import Mathlib
import HarnessLib.Audit
import Summits.PneNP.PneNP.Theorems.PstarChordReadOutside

/-!
# Restricting a G-constraint to constants: substitution of outside variables (ROUND-24, O1 at exact tightness; memo g21 §16)

FRONTIER range-avoidance ladder, rung F-N3, ROUND 24 (cell `pnp-ideate`, prover-2 memos `g20/O1-CHORD-READ-g20.md` §13.2 (induction frame on
outside variables), `g21/O1-CHORD-READ-g21.md` §16 (the general two-chord theorem: fibre arguments); typed target
`PstarCoreBoundTargets.TerminalPeelable` (p646951); restricted-model proof complexity — nothing here bears on `P` versus `NP`).

`PstarChordReadRestrict.terminal_restrict` takes the restricted readers as GIVEN G-constraints.  The fibre arguments of the general two-chord theorem
need them CONSTRUCTED, for a whole list of variables at once:

* `avoid I G z` — the monomials of `G` not containing `z`;  `gval_split_var` — `Γ(x) = gval (C ∖ z) (avoid G z) x ⊕ x_z · mv z x`
  (the part of a G-constraint seen by one variable is `x_z` times its move);
* `restrict1 I C G z κ` — the G-constraint `Γ|_{x_z := κ}` in the remaining variables: `((C ∖ z) [∆ partners G z if κ], avoid G z)`;
  `gval_restrict1`: `gval (restrict1 …) x = Γ(x[z := κ]) ⊕ (κ ∧ z ∈ C)`; its monomials are among those of `G` (`restrict1_snd_subset`);
* `restrictL I C G L` for a list `L` of (variable, value) pairs, with `overrideL x L` (the point `x` overridden by `L`) and `constL`:
  `gval_restrictL`: `gval (restrictL …) x = Γ(overrideL x L) ⊕ constL …`; `restrictL_snd_subset`; `solves_overrideL` (overriding outside
  variables keeps the core solved); `overrideL_apply_of_not_mem` / `overrideL_apply_of_mem` / `overrideL_eq_self` (bookkeeping).

No genericity, no Assumption A.
-/

set_option linter.dupNamespace false -- `Summit.PneNP.PneNP.…`: summit = sub-problem name (D-0017 single-conjunct layout)

open Finset Literature.Computability.Complexity
open scoped symmDiff
open Summit.PneNP.PneNP.Theorems.PstarFibrePolys (bit bit_injective bit_xor bit_and)
open Summit.PneNP.PneNP.Theorems.PstarSALevel (varSet SimpleOverlap)
open Summit.PneNP.PneNP.Theorems.PstarGapOneAll (gval)
open Summit.PneNP.PneNP.Theorems.PstarGConstraint (bit_gval gval_update_of_forall_ne)
open Summit.PneNP.PneNP.Theorems.PstarGraphQuadGapTwoForms (sum_symmDiff_zmod2)
open Summit.PneNP.PneNP.Theorems.PstarGSystemFreeVar (gval_symmDiff)
open Summit.PneNP.PneNP.Theorems.PstarChordBridgeTools (coef)
open Summit.PneNP.PneNP.Theorems.PstarChordReadSwitch (solves_update_of_outside)
open Summit.PneNP.PneNP.Theorems.PstarChordReadFlip
open Summit.PneNP.PneNP.Theorems.PstarChordReadOutside

namespace Summit.PneNP.PneNP.Theorems.PstarChordReadRestrictVar

variable {n m : ℕ}

/-! ## Splitting one variable off a G-constraint -/
section Split

variable (I : LocalMap 4 n m)

/-- The monomials of `G` **avoiding** the variable `z`. -/
def avoid (G : Finset (Fin m)) (z : Fin n) : Finset (Fin m) := G.filter fun g => I.vars g 2 ≠ z ∧ I.vars g 3 ≠ z

/-- `avoid G z ⊆ G`. -/
theorem avoid_subset (G : Finset (Fin m)) (z : Fin n) : avoid I G z ⊆ G := filter_subset _ _

/-- Membership in `avoid`. -/
theorem mem_avoid {G : Finset (Fin m)} {z : Fin n} {g : Fin m} : g ∈ avoid I G z ↔ g ∈ G ∧ I.vars g 2 ≠ z ∧ I.vars g 3 ≠ z := mem_filter

/-- The monomials of `avoid G z` avoid `z`. -/
theorem avoid_spec (G : Finset (Fin m)) (z : Fin n) : ∀ g ∈ avoid I G z, I.vars g 2 ≠ z ∧ I.vars g 3 ≠ z :=
  fun _ hg => ((mem_avoid I).1 hg).2

/-- `bit (mv …) = coef …` (every element of `𝔽₂` is a bit). -/
theorem bit_mv (C : Finset (Fin n)) (G : Finset (Fin m)) (z : Fin n) (x : Fin n → Bool) :
    bit (mv I C G z x) = coef I C G z (fun w => bit (x w)) := by
  unfold mv
  generalize coef I C G z (fun w => bit (x w)) = t
  revert t; decide

/-- **SPLITTING A VARIABLE**: `Γ(x) = gval (C ∖ z) (avoid G z) x ⊕ x_z · mv z x` — the part of the G-constraint seen by `z` is `x_z` times its move
(pure outputs: no monomial is `z·z`). -/
theorem gval_split_var (hI : I.IsPure xorAndPred) (C : Finset (Fin n)) (G : Finset (Fin m)) (z : Fin n) (x : Fin n → Bool) :
    gval I C G x = xor (gval I (C.erase z) (avoid I G z) x) (x z && mv I C G z x) := by
  classical
  apply bit_injective
  rw [bit_xor, bit_and, bit_mv, bit_gval, bit_gval]
  unfold coef avoid
  -- linear part
  have hC : ∑ v ∈ C, bit (x v) = ∑ v ∈ C.erase z, bit (x v) + bit (x z) * (if z ∈ C then 1 else 0) := by
    by_cases hz : z ∈ C
    · rw [← add_sum_erase C _ hz, if_pos hz, mul_one, add_comm]
    · rw [erase_eq_of_notMem hz, if_neg hz, mul_zero, add_zero]
  -- monomial part, termwise
  have hG : ∀ g ∈ G, bit (x (I.vars g 2)) * bit (x (I.vars g 3)) =
      (if I.vars g 2 ≠ z ∧ I.vars g 3 ≠ z then bit (x (I.vars g 2)) * bit (x (I.vars g 3)) else 0) +
        bit (x z) * ((if I.vars g 2 = z then bit (x (I.vars g 3)) else 0) + (if I.vars g 3 = z then bit (x (I.vars g 2)) else 0)) := by
    intro g _
    have h23 : I.vars g 2 ≠ I.vars g 3 := fun e => absurd (hI.2 g e) (by decide)
    by_cases h2 : I.vars g 2 = z
    · have h3 : I.vars g 3 ≠ z := fun e => h23 (h2.trans e.symm)
      rw [if_neg (fun h => h.1 h2), if_pos h2, if_neg h3, h2, add_zero, zero_add]
    · by_cases h3 : I.vars g 3 = z
      · rw [if_neg (fun h => h.2 h3), if_neg h2, if_pos h3, h3, zero_add, zero_add, mul_comm]
      · rw [if_pos ⟨h2, h3⟩, if_neg h2, if_neg h3, add_zero, mul_zero, add_zero]
  rw [sum_congr rfl hG, sum_add_distrib, ← mul_sum, ← sum_filter, hC]
  ring

end Split

/-! ## Restricting one variable -/
section One

variable (I : LocalMap 4 n m)

/-- **`Γ|_{x_z := κ}` as a G-constraint in the other variables**: linear part `(C ∖ z)`, plus (symmetric difference) the partners of `z` when
`κ = 1`; monomials `avoid G z`.  (The constant `κ ∧ z ∈ C` is kept separately, `gval_restrict1`.) -/
def restrict1 (C : Finset (Fin n)) (G : Finset (Fin m)) (z : Fin n) : Bool → Finset (Fin n) × Finset (Fin m)
  | false => (C.erase z, avoid I G z)
  | true => ((C.erase z) ∆ partners I G z, avoid I G z)

/-- The monomials of the restriction are among those of `G`. -/
theorem restrict1_snd_subset (C : Finset (Fin n)) (G : Finset (Fin m)) (z : Fin n) (κ : Bool) : (restrict1 I C G z κ).2 ⊆ G := by
  cases κ <;> exact avoid_subset I G z

/-- **`gval (restrict1 …) x = Γ(x[z := κ]) ⊕ (κ ∧ z ∈ C)`.** -/
theorem gval_restrict1 (hI : I.IsPure xorAndPred) (hS : SimpleOverlap I) (C : Finset (Fin n)) (G : Finset (Fin m)) (z : Fin n) (κ : Bool)
    (x : Fin n → Bool) :
    gval I (restrict1 I C G z κ).1 (restrict1 I C G z κ).2 x = xor (gval I C G (Function.update x z κ)) (κ && decide (z ∈ C)) := by
  classical
  have hzC : z ∉ C.erase z := notMem_erase z C
  rw [gval_split_var I hI C G z (Function.update x z κ), Function.update_self, gval_update_of_forall_ne I x hzC (avoid_spec I G z),
    mv_update_self I C G hI, mv_eq_partners I hI hS]
  cases κ
  · show gval I (C.erase z) (avoid I G z) x = _
    cases gval I (C.erase z) (avoid I G z) x <;> rfl
  · show gval I ((C.erase z) ∆ partners I G z) (avoid I G z) x = _
    have e : avoid I G z ∆ (∅ : Finset (Fin m)) = avoid I G z := by
      rw [← Finset.bot_eq_empty]; exact symmDiff_bot _
    rw [← e, gval_symmDiff, e]
    cases gval I (C.erase z) (avoid I G z) x <;> cases gval I (partners I G z) ∅ x <;> cases decide (z ∈ C) <;> rfl

end One

/-! ## Restricting a list of variables -/
section Many

variable (I : LocalMap 4 n m)

/-- Restriction of the variables of `L` (pairs (variable, value)), head LAST. -/
def restrictL (C : Finset (Fin n)) (G : Finset (Fin m)) : List (Fin n × Bool) → Finset (Fin n) × Finset (Fin m)
  | [] => (C, G)
  | p :: L => restrict1 I (restrictL C G L).1 (restrictL C G L).2 p.1 p.2

/-- The accumulated constant of `restrictL`. -/
def constL (C : Finset (Fin n)) (G : Finset (Fin m)) : List (Fin n × Bool) → Bool
  | [] => false
  | p :: L => xor (constL C G L) (p.2 && decide (p.1 ∈ (restrictL I C G L).1))

/-- The point `x` overridden by the assignments of `L` (head FIRST, then the tail on top). -/
def overrideL (x : Fin n → Bool) : List (Fin n × Bool) → (Fin n → Bool)
  | [] => x
  | p :: L => overrideL (Function.update x p.1 p.2) L

omit I in
/-- `overrideL` on `[]` and on a cons (definitional unfoldings). -/
theorem overrideL_cons (x : Fin n → Bool) (p : Fin n × Bool) (L : List (Fin n × Bool)) :
    overrideL x (p :: L) = overrideL (Function.update x p.1 p.2) L := rfl

/-- The monomials of `restrictL` are among those of `G`. -/
theorem restrictL_snd_subset (C : Finset (Fin n)) (G : Finset (Fin m)) : ∀ L : List (Fin n × Bool), (restrictL I C G L).2 ⊆ G
  | [] => Subset.refl _
  | p :: L => (restrict1_snd_subset I _ _ p.1 p.2).trans (restrictL_snd_subset C G L)

/-- **`gval (restrictL …) x = Γ(overrideL x L) ⊕ constL …`.** -/
theorem gval_restrictL (hI : I.IsPure xorAndPred) (hS : SimpleOverlap I) (C : Finset (Fin n)) (G : Finset (Fin m)) :
    ∀ (L : List (Fin n × Bool)) (x : Fin n → Bool),
      gval I (restrictL I C G L).1 (restrictL I C G L).2 x = xor (gval I C G (overrideL x L)) (constL I C G L)
  | [], x => by simp [restrictL, constL, overrideL]
  | p :: L, x => by
    show gval I (restrict1 I (restrictL I C G L).1 (restrictL I C G L).2 p.1 p.2).1
        (restrict1 I (restrictL I C G L).1 (restrictL I C G L).2 p.1 p.2).2 x = _
    rw [gval_restrict1 I hI hS, gval_restrictL hI hS C G L (Function.update x p.1 p.2)]
    simp only [constL, overrideL]
    cases gval I C G (overrideL (Function.update x p.1 p.2) L) <;> cases constL I C G L <;>
      cases (p.2 && decide (p.1 ∈ (restrictL I C G L).1)) <;> rfl

omit I in
/-- Overriding does not touch variables outside the list. -/
theorem overrideL_apply_of_not_mem {v : Fin n} :
    ∀ (L : List (Fin n × Bool)) (x : Fin n → Bool), (∀ p ∈ L, p.1 ≠ v) → overrideL x L v = x v
  | [], x, _ => rfl
  | p :: L, x, h => by
    rw [overrideL_cons, overrideL_apply_of_not_mem L _ (fun q hq => h q (List.mem_cons_of_mem _ hq)),
      Function.update_of_ne (h p List.mem_cons_self).symm]

omit I in
/-- Overriding sets the listed variables (keys without repetition). -/
theorem overrideL_apply_of_mem {z : Fin n} {κ : Bool} :
    ∀ (L : List (Fin n × Bool)) (x : Fin n → Bool), (L.map Prod.fst).Nodup → (z, κ) ∈ L → overrideL x L z = κ
  | [], _, _, h => absurd h List.not_mem_nil
  | p :: L, x, hnd, h => by
    rw [List.map_cons, List.nodup_cons] at hnd
    rw [overrideL_cons]
    rcases List.mem_cons.1 h with e | hL
    · subst e
      rw [overrideL_apply_of_not_mem L _ (fun q hq hqz => hnd.1 (by rw [← hqz]; exact List.mem_map.2 ⟨q, hq, rfl⟩))]
      exact Function.update_self ..
    · exact overrideL_apply_of_mem L _ hnd.2 hL

omit I in
/-- Overriding by values the point already has does nothing. -/
theorem overrideL_eq_self : ∀ (L : List (Fin n × Bool)) (x : Fin n → Bool), (∀ p ∈ L, x p.1 = p.2) → overrideL x L = x
  | [], _, _ => rfl
  | p :: L, x, h => by
    rw [overrideL_cons, Function.update_eq_self_iff.2 (h p List.mem_cons_self).symm]
    exact overrideL_eq_self L x fun q hq => h q (List.mem_cons_of_mem _ hq)

/-- Overriding OUTSIDE variables keeps the core solved. -/
theorem solves_overrideL {y : Fin m → Bool} {J₀ : Finset (Fin m)} :
    ∀ (L : List (Fin n × Bool)) (x : Fin n → Bool), (∀ p ∈ L, ∀ j ∈ J₀, p.1 ∉ varSet I j) → (∀ j ∈ J₀, I.eval x j = y j) →
      ∀ j ∈ J₀, I.eval (overrideL x L) j = y j
  | [], _, _, hx => hx
  | p :: L, x, h, hx => by
    rw [overrideL_cons]
    exact solves_overrideL L _ (fun q hq => h q (List.mem_cons_of_mem _ hq)) (solves_update_of_outside (h p List.mem_cons_self) hx p.2)

omit I in
/-- The override agrees with `x` off the keys and is determined on the keys: two points with the same values off the keys have the same override. -/
theorem overrideL_congr : ∀ (L : List (Fin n × Bool)) (x x' : Fin n → Bool), (∀ v, (∀ p ∈ L, p.1 ≠ v) → x v = x' v) →
    overrideL x L = overrideL x' L
  | [], x, x', h => funext fun v => h v (fun _ hp => absurd hp List.not_mem_nil)
  | p :: L, x, x', h => by
    rw [overrideL_cons, overrideL_cons]
    refine overrideL_congr L _ _ fun v hv => ?_
    by_cases hpv : p.1 = v
    · subst hpv; rw [Function.update_self, Function.update_self]
    · rw [Function.update_of_ne (Ne.symm hpv), Function.update_of_ne (Ne.symm hpv)]
      exact h v fun q hq => by
        rcases List.mem_cons.1 hq with e | hq
        · rw [e]; exact hpv
        · exact hv q hq

end Many

end Summit.PneNP.PneNP.Theorems.PstarChordReadRestrictVar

---*---

WHAT THIS TASK INVOLVES
Give back the opening line of the records above and every line after it, up to and including the one with "FRONTIER range-avoidance ladder, rung", unchanged.

TASK RESULT
import Mathlib
import HarnessLib.Audit
import Summits.PneNP.PneNP.Theorems.PstarChordReadOutside

/-!
# Restricting a G-constraint to constants: substitution of outside variables (ROUND-24, O1 at exact tightness; memo g21 §16)

FRONTIER range-avoidance ladder, rung F-N3, ROUND 24 (cell `pnp-ideate`, prover-2 memos `g20/O1-CHORD-READ-g20.md` §13.2 (induction frame on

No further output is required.